→ Dataset entries
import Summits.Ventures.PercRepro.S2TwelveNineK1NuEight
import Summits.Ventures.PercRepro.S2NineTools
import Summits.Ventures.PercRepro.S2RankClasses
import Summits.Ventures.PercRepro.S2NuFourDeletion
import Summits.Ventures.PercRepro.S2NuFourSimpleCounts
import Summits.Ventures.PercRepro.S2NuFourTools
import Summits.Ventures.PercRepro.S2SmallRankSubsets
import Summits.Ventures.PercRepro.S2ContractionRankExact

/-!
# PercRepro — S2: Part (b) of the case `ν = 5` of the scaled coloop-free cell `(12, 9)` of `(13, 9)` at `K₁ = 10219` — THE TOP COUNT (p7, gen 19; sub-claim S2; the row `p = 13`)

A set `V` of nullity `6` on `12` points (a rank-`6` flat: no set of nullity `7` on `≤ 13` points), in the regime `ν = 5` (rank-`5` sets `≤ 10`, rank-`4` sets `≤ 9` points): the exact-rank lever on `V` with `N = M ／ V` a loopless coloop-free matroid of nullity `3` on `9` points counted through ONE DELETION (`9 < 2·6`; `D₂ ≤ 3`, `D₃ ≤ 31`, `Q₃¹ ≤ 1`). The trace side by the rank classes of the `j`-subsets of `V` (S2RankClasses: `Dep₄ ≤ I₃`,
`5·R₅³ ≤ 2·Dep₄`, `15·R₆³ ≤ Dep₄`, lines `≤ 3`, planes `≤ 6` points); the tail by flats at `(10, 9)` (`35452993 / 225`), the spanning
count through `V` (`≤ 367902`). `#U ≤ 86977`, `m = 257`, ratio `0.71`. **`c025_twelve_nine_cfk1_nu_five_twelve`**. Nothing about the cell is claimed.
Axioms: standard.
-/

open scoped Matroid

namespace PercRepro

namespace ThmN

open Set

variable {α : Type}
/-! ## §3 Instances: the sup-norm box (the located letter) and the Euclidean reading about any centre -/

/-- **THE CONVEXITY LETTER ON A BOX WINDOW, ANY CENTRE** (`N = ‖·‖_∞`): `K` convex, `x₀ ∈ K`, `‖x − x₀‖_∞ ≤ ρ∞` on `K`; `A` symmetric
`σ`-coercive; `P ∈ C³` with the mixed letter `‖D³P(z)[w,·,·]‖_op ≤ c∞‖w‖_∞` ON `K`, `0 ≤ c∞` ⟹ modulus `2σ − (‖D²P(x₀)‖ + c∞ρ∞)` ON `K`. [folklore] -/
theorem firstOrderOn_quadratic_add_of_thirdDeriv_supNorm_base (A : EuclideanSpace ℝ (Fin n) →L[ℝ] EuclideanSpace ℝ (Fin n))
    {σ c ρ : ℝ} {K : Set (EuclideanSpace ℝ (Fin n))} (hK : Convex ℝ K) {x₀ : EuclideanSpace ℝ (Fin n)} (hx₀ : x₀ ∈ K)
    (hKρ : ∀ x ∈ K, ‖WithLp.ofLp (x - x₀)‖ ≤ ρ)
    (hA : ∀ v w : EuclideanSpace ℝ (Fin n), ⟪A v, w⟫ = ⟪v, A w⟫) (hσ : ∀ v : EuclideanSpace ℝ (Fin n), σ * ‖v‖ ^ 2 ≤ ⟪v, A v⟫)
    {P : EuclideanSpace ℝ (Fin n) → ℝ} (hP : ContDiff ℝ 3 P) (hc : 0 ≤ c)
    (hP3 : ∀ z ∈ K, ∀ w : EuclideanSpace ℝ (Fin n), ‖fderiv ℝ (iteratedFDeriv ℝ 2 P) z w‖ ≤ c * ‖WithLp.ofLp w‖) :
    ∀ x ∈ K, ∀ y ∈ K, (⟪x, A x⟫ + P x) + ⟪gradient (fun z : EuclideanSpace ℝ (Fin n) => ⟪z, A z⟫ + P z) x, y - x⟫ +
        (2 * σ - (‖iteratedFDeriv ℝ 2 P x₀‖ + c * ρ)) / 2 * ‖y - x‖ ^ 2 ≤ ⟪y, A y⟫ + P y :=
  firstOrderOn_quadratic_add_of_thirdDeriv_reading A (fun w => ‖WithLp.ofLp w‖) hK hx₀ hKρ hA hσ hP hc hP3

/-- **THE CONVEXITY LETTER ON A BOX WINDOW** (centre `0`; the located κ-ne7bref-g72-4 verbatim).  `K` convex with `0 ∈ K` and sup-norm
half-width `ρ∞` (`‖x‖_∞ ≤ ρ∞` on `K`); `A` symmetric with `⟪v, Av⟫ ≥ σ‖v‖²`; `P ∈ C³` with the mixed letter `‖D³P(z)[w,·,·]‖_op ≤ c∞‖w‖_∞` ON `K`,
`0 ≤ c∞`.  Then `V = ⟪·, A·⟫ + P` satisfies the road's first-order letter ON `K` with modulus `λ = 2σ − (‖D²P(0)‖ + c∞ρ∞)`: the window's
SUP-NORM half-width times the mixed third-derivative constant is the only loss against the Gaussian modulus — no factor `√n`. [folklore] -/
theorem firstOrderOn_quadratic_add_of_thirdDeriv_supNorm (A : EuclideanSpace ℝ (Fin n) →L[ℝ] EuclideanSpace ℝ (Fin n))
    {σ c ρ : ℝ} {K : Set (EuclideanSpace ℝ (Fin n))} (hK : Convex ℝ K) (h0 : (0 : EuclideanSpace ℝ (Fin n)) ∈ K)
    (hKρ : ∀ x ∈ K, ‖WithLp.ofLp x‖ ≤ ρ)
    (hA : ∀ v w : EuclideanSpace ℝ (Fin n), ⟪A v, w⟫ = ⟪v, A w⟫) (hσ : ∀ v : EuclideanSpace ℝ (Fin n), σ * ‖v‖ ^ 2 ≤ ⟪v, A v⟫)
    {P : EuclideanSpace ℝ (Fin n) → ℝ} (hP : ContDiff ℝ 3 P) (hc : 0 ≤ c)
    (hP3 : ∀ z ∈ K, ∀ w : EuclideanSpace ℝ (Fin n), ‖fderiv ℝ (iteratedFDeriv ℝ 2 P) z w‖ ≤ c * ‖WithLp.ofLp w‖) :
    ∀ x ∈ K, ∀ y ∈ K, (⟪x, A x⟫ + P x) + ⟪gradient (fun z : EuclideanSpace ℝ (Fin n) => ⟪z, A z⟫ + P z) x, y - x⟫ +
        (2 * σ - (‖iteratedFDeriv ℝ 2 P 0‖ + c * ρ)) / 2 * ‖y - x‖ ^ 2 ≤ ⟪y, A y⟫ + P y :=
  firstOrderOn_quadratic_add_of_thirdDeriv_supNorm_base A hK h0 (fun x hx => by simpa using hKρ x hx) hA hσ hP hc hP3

→ Problem requirements
What is asked for is an exact copy of the lines above from the one containing "import Summits.Ventures.PercRepro.S2SmallRankSubsets" through the one containing "# PercRepro —", and only those.

→ Exercise output
import Summits.Ventures.PercRepro.S2SmallRankSubsets
import Summits.Ventures.PercRepro.S2ContractionRankExact

/-!
# PercRepro — S2: Part (b) of the case `ν = 5` of the scaled coloop-free cell `(12, 9)` of `(13, 9)` at `K₁ = 10219` — THE TOP COUNT (p7, gen 19; sub-claim S2; the row `p = 13`)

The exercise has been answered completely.